ASSIGNED TASK. Only the lines below from the one containing "a left edge" to the one containing "if the moments" should be repeated, both included and unchanged.

MATERIAL TO PROCESS.
===
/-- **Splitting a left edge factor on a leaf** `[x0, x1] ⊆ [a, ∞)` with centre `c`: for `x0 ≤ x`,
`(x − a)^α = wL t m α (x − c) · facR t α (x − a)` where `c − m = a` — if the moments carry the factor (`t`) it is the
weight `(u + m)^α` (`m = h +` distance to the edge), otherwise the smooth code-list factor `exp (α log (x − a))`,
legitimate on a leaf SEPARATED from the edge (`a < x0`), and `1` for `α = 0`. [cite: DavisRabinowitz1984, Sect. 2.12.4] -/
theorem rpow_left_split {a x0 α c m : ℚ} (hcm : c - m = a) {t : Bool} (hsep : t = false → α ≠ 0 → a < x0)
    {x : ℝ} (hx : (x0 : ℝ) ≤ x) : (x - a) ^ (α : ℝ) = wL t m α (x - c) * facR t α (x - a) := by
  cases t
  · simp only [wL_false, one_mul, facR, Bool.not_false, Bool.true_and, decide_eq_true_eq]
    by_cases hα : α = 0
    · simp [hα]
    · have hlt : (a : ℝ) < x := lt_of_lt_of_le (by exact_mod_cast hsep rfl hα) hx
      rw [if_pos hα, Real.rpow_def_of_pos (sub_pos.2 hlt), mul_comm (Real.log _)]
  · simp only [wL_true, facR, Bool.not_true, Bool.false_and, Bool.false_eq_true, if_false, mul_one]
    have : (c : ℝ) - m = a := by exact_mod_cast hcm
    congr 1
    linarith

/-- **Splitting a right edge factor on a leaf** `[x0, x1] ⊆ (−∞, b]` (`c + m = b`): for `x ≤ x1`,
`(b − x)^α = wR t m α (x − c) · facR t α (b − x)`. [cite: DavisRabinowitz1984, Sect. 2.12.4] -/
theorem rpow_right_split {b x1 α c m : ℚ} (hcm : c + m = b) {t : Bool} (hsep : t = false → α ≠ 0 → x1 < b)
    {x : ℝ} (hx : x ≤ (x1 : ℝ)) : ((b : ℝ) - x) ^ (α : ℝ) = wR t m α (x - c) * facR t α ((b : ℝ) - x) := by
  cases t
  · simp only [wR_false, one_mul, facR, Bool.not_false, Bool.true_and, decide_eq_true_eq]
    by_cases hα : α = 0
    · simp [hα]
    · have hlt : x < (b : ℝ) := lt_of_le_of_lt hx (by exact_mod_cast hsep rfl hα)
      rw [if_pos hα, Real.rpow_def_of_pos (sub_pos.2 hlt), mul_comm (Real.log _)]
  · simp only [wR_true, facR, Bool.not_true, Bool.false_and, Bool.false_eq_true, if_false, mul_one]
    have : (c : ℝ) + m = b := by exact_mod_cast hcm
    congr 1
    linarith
===
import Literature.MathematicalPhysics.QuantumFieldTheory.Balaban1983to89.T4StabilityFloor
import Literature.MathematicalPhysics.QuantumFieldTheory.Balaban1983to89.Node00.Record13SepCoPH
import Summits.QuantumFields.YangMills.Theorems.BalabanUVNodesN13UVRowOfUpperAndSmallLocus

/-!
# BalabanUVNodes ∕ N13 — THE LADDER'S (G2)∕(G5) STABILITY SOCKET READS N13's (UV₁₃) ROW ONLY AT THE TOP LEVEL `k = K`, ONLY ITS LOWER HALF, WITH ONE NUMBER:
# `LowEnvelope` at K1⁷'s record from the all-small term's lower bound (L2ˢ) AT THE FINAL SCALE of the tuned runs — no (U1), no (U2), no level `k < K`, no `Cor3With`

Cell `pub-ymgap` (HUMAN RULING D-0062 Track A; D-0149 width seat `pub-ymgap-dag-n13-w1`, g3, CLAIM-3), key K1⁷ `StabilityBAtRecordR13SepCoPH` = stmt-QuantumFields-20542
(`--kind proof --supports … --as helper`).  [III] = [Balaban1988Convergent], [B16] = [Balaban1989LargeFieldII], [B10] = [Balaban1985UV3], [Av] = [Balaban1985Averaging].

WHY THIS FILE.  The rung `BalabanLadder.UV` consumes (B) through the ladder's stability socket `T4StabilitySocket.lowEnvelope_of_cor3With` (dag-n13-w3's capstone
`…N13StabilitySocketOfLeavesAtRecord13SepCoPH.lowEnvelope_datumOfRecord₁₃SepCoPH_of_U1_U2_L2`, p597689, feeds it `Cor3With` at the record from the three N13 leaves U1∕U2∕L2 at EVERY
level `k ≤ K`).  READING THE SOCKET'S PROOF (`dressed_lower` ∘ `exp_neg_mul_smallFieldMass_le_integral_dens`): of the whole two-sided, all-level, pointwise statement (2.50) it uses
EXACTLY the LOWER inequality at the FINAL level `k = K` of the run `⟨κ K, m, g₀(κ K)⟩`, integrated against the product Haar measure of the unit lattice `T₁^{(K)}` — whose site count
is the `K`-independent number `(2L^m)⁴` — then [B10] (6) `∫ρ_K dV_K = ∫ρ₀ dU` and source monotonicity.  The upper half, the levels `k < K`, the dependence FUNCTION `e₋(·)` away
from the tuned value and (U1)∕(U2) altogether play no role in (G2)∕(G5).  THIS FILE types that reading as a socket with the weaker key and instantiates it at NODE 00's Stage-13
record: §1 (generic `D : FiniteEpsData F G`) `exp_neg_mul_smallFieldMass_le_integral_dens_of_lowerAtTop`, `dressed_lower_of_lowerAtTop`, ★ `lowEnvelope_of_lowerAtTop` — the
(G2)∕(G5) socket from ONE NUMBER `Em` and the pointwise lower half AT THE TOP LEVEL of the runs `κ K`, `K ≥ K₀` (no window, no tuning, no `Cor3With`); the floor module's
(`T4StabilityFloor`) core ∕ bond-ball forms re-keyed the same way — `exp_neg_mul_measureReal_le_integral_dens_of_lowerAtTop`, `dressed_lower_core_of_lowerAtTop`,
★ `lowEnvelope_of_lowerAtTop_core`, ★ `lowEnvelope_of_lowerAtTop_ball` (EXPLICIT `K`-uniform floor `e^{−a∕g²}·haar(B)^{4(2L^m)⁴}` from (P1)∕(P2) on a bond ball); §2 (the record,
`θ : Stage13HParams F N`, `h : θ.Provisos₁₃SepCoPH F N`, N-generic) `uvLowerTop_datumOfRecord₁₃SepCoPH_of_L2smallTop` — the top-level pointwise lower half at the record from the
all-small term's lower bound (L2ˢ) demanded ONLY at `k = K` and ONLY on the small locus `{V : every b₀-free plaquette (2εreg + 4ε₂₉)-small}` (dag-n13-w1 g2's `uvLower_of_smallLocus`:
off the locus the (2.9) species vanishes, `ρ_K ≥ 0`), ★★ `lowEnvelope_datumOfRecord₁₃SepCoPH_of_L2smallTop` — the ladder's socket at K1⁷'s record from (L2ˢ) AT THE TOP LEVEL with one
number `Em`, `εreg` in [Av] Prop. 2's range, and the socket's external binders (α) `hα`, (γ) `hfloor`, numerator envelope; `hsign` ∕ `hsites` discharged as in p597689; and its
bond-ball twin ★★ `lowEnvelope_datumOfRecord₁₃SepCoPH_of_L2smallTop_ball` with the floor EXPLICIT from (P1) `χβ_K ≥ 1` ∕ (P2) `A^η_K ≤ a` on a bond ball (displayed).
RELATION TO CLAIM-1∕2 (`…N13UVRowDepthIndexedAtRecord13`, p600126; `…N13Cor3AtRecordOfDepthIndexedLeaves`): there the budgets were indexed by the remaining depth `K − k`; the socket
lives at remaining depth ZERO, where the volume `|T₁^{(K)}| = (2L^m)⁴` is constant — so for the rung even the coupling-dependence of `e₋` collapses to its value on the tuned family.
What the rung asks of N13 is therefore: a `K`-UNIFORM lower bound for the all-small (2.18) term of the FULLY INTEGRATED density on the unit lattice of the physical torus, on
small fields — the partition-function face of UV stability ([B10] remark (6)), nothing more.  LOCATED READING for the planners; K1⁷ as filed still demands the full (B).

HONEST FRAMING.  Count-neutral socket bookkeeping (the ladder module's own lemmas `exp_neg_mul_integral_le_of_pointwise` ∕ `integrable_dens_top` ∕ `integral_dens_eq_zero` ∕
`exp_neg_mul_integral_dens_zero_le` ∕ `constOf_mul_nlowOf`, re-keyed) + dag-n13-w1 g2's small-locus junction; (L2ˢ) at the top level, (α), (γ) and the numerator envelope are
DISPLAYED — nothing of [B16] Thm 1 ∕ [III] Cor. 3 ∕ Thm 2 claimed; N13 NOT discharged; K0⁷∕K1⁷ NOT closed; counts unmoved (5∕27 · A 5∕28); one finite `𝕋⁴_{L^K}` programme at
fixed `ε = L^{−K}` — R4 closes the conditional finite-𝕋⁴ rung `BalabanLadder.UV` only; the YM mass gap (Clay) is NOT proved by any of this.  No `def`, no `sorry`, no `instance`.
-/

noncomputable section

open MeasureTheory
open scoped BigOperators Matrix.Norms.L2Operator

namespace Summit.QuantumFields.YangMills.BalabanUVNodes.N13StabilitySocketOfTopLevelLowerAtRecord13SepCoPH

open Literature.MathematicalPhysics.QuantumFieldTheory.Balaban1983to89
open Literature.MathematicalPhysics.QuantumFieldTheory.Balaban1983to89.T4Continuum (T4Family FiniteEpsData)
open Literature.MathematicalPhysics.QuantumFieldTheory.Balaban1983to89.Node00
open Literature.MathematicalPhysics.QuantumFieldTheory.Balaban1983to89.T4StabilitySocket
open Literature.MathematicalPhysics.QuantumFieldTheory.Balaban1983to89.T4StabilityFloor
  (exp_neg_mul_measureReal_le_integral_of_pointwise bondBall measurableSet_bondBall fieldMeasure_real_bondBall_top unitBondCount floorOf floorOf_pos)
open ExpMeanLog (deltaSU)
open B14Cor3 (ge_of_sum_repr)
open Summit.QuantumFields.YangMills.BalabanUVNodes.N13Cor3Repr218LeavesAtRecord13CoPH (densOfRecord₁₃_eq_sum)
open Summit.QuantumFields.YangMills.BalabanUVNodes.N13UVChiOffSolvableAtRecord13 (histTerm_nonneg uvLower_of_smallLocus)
===
WRITTEN SOLUTION.
/-- **Splitting a left edge factor on a leaf** `[x0, x1] ⊆ [a, ∞)` with centre `c`: for `x0 ≤ x`,
`(x − a)^α = wL t m α (x − c) · facR t α (x − a)` where `c − m = a` — if the moments carry the factor (`t`) it is the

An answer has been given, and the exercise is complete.